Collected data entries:
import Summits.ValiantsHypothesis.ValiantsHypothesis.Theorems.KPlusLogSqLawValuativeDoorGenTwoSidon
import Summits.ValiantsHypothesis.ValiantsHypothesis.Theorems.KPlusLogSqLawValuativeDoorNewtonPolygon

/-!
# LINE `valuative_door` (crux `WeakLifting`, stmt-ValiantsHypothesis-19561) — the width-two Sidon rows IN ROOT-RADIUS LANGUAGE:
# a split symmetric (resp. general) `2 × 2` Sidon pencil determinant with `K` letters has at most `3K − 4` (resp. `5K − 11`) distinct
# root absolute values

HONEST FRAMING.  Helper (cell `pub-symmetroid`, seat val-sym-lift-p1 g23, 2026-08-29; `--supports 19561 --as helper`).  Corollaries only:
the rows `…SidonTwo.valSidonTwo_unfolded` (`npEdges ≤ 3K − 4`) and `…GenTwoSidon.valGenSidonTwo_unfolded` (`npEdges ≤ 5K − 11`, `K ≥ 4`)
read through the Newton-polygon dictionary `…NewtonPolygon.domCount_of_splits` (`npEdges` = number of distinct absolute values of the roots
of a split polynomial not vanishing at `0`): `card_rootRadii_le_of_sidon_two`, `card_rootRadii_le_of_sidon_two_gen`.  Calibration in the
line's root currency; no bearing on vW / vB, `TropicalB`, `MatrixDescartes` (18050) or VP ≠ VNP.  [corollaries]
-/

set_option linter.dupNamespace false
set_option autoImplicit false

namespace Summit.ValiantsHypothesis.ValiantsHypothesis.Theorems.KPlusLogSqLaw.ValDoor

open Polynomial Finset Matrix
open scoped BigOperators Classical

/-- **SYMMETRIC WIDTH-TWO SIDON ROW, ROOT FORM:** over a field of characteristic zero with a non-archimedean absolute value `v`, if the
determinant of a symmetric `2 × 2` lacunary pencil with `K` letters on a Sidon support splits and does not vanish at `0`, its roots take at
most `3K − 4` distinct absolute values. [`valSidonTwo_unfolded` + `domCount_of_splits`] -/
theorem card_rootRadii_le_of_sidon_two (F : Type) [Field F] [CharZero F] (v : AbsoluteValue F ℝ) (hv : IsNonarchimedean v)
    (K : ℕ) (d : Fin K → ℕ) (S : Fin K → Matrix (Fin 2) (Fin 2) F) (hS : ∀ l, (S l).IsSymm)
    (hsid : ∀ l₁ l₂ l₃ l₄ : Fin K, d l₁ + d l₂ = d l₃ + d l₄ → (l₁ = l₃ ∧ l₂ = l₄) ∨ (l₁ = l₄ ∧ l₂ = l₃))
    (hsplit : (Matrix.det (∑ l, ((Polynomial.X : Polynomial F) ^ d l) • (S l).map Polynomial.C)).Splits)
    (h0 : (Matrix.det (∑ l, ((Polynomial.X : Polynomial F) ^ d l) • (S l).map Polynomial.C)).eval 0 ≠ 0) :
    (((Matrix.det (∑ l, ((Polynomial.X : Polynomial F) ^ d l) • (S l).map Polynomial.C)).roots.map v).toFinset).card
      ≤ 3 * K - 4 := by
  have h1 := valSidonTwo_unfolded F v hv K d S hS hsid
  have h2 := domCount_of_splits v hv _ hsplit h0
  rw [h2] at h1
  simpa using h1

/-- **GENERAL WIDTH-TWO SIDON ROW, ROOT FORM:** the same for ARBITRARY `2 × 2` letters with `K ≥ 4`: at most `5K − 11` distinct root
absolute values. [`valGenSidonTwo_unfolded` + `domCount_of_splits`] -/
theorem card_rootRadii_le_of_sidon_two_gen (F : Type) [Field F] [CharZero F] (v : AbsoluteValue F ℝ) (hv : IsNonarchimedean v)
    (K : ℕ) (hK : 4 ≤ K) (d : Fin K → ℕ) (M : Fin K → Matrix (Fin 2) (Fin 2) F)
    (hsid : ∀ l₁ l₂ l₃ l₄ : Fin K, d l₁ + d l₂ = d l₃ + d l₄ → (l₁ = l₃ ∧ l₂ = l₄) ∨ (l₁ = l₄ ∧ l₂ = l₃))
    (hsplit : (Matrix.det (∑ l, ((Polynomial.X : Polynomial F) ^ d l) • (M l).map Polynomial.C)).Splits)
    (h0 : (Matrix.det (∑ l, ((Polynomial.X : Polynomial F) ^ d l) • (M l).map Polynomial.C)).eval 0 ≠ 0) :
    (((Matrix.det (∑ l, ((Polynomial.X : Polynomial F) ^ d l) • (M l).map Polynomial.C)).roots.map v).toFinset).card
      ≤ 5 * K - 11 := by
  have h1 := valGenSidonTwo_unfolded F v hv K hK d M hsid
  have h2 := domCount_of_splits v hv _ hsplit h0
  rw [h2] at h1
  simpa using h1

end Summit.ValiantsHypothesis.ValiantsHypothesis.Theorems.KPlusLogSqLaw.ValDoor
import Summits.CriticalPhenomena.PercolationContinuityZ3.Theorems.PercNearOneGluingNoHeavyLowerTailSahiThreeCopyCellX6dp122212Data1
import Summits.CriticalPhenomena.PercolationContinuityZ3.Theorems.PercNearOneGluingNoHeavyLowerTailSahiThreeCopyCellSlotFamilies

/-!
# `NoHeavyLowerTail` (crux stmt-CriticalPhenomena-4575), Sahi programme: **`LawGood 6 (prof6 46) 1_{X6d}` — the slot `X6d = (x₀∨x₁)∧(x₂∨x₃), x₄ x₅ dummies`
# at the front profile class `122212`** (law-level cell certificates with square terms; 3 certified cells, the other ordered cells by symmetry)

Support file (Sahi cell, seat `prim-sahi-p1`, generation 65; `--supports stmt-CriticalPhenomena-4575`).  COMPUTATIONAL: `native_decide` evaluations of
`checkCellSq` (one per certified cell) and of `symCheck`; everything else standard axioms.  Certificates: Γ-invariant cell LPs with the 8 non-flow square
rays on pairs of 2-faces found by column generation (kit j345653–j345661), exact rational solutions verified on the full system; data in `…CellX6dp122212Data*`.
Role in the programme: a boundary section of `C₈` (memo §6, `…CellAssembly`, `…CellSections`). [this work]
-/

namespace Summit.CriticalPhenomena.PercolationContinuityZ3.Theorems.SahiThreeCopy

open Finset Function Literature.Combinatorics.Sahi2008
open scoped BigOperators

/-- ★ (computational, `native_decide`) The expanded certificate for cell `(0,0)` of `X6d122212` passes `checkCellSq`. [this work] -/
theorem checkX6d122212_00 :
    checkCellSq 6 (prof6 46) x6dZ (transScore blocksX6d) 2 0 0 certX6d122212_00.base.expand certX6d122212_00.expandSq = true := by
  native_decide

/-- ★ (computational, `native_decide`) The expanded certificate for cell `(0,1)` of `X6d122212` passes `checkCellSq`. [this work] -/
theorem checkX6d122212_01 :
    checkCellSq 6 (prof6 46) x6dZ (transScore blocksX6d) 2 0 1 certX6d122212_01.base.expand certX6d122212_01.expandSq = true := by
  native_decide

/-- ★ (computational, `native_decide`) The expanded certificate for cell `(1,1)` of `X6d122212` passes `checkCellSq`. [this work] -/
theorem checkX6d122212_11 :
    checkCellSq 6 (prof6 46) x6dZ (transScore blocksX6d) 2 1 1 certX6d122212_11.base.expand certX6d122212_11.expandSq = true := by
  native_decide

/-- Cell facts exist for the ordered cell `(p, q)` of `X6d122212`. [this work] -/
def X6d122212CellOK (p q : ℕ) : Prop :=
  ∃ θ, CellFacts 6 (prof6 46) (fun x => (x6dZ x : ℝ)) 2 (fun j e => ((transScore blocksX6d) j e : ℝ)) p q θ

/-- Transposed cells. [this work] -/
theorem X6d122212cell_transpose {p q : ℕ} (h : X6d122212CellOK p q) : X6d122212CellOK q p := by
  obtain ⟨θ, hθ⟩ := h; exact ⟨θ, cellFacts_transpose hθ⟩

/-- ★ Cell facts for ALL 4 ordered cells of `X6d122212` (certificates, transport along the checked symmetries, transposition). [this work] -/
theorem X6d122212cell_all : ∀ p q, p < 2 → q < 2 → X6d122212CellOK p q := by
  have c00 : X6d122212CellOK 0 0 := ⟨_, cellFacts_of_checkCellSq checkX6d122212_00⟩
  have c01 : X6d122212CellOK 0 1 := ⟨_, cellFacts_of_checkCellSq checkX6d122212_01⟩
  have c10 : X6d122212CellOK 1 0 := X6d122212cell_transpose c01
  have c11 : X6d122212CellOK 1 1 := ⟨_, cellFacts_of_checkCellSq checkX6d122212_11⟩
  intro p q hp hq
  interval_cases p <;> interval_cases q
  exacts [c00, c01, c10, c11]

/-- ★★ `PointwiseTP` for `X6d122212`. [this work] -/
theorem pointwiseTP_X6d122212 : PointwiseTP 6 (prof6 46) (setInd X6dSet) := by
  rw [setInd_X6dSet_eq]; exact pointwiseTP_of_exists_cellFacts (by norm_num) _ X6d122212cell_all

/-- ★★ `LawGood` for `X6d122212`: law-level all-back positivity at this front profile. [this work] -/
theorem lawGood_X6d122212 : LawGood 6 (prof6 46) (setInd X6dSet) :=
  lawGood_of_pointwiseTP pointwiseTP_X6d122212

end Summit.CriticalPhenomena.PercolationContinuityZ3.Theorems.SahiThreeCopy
...
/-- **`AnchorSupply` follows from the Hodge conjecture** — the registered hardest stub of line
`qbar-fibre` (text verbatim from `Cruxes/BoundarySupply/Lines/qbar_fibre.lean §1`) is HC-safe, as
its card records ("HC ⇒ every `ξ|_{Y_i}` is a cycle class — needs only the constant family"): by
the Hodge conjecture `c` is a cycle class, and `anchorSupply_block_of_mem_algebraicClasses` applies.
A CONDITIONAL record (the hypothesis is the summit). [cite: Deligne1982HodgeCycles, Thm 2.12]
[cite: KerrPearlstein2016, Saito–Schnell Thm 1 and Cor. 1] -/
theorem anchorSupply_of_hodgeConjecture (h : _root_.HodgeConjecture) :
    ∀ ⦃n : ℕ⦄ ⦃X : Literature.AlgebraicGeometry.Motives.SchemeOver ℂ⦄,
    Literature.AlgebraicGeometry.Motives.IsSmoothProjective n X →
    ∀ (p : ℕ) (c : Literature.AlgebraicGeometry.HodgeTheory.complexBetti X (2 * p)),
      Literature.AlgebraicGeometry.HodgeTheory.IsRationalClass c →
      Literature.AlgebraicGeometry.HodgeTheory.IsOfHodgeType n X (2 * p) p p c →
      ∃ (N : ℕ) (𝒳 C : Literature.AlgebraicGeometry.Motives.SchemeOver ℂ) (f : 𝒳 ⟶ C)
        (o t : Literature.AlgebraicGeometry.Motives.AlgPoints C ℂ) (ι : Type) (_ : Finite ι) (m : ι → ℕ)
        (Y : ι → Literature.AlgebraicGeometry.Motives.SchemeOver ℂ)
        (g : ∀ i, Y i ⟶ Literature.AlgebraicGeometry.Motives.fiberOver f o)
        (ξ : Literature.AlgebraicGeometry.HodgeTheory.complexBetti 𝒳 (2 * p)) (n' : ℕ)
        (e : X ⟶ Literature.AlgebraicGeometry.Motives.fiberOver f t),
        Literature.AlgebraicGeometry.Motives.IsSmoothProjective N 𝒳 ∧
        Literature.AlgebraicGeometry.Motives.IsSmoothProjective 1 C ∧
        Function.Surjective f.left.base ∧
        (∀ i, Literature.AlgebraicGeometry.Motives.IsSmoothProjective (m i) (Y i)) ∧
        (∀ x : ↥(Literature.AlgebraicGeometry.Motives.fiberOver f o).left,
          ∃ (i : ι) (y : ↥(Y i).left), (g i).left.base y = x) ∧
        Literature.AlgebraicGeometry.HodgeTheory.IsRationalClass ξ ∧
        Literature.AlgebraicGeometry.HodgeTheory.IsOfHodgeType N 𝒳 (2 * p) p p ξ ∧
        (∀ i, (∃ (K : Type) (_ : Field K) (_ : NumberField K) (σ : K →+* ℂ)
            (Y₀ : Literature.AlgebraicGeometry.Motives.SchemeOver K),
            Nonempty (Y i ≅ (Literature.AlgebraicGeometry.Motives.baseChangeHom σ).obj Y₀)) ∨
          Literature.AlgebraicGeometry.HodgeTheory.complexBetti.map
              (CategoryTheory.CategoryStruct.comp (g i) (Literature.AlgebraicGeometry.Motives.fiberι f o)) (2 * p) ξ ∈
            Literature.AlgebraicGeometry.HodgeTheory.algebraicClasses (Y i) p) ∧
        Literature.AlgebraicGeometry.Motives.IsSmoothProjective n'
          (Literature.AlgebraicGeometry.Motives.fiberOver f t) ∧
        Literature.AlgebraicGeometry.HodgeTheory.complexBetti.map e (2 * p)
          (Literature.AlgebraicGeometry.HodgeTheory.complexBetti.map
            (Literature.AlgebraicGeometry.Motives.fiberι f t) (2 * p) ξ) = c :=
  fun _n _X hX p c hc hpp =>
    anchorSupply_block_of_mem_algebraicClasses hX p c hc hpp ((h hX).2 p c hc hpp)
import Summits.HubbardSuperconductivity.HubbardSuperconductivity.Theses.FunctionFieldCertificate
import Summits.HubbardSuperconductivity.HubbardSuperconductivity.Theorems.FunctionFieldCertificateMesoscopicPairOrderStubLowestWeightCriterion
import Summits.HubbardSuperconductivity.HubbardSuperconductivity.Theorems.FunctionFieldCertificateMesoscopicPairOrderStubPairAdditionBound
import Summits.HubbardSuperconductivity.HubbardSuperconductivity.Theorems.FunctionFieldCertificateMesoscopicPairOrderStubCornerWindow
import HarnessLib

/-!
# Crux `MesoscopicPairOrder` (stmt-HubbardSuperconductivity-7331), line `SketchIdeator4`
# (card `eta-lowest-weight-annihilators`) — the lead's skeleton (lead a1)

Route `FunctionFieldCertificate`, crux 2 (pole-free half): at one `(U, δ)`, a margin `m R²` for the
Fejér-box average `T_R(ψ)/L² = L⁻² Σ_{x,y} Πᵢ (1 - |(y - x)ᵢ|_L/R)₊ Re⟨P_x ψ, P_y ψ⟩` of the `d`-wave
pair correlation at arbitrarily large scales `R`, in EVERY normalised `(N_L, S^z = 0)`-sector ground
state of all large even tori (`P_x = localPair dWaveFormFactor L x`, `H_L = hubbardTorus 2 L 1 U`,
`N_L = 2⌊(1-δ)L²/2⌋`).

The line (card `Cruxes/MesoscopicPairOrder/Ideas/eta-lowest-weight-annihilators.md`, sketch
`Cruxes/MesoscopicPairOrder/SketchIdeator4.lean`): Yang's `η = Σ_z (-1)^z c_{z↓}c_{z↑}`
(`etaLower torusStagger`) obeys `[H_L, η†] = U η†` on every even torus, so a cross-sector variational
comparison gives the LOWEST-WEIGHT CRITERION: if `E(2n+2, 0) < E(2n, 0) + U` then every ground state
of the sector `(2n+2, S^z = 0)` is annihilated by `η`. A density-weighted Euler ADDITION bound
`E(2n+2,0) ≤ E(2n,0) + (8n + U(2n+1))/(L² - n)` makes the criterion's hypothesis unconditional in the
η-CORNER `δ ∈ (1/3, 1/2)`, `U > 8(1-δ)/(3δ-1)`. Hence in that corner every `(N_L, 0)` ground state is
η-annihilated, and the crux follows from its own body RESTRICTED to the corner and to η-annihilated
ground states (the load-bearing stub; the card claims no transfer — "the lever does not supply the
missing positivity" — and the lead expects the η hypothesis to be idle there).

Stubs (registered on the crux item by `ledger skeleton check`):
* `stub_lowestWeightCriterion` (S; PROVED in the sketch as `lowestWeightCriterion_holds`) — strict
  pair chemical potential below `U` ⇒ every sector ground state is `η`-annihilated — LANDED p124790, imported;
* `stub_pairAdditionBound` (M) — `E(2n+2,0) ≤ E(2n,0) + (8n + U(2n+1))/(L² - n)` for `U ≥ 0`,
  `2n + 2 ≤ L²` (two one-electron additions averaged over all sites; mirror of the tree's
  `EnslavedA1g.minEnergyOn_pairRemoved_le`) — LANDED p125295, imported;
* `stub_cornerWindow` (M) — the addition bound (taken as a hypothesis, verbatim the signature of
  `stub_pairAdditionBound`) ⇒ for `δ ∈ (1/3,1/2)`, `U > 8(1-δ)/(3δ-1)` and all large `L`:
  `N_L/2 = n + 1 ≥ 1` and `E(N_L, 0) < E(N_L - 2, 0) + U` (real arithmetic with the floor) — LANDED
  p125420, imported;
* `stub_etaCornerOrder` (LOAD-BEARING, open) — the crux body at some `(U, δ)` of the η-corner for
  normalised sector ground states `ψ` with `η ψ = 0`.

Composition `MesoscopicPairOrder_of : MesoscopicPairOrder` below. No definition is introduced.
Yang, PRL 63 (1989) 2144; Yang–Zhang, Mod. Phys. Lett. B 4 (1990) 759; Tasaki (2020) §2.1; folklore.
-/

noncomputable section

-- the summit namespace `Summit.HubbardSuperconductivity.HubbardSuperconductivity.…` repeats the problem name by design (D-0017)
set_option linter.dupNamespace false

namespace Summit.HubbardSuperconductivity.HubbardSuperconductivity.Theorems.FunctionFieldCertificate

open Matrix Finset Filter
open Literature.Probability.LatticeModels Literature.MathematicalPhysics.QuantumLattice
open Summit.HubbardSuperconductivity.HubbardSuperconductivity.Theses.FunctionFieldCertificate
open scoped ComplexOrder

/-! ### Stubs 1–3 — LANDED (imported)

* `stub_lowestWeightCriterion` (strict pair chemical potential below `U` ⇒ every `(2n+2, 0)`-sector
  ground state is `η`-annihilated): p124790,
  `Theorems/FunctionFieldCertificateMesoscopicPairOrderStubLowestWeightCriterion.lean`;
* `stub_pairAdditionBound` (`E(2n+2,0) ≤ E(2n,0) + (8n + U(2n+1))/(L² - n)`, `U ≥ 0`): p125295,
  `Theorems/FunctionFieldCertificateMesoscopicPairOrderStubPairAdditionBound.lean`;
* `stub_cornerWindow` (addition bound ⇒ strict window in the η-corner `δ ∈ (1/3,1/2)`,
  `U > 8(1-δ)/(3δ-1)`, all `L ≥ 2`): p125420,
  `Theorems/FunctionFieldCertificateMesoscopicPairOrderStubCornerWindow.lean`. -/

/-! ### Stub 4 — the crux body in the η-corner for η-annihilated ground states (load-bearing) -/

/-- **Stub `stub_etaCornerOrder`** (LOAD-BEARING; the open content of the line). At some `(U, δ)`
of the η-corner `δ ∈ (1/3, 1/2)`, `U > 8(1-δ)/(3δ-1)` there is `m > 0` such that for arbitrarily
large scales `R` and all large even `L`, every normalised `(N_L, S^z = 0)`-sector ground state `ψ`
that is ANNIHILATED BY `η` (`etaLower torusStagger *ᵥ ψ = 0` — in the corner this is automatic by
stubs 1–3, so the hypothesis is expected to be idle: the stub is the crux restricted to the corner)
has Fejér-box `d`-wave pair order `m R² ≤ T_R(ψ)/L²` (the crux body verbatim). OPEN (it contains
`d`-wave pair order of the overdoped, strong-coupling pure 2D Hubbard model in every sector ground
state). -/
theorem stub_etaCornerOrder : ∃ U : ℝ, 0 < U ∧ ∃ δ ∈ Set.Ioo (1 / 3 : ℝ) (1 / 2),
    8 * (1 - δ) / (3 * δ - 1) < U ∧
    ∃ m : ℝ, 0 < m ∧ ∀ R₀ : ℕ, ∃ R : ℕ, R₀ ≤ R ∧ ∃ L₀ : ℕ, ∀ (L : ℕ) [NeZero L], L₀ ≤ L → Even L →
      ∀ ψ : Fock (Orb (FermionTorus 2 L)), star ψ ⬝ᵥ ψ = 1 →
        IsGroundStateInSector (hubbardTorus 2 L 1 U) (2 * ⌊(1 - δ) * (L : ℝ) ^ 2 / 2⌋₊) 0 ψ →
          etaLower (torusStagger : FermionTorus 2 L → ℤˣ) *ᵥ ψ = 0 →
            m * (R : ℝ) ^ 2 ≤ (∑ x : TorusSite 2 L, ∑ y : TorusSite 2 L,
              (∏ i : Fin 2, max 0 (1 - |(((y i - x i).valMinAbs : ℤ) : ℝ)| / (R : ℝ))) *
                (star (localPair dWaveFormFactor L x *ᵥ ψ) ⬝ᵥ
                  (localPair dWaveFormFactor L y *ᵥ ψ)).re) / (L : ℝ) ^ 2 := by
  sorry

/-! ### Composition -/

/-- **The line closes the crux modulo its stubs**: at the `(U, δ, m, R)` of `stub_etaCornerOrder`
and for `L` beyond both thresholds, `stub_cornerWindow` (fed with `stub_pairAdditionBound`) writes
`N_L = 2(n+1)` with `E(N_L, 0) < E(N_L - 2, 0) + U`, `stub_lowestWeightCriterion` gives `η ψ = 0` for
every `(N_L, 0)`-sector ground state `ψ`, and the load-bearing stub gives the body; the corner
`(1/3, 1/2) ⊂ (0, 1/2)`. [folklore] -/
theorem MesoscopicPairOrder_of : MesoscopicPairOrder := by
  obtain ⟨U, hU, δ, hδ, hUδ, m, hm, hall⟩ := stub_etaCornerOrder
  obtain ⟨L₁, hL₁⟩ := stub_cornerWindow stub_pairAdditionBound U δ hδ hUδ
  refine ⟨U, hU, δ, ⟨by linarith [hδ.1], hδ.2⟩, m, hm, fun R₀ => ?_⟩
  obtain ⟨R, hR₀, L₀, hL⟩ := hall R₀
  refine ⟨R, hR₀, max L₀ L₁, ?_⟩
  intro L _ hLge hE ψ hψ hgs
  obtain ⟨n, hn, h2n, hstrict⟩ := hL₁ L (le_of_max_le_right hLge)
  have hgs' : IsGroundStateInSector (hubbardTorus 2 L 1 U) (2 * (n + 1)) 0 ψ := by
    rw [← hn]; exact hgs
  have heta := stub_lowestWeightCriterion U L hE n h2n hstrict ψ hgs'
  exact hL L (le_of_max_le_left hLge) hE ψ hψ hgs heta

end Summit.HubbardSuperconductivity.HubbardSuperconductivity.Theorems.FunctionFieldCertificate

What the task requires:
Report how many lines of the data above include "cite", giving the number and no other words.

Solution:
2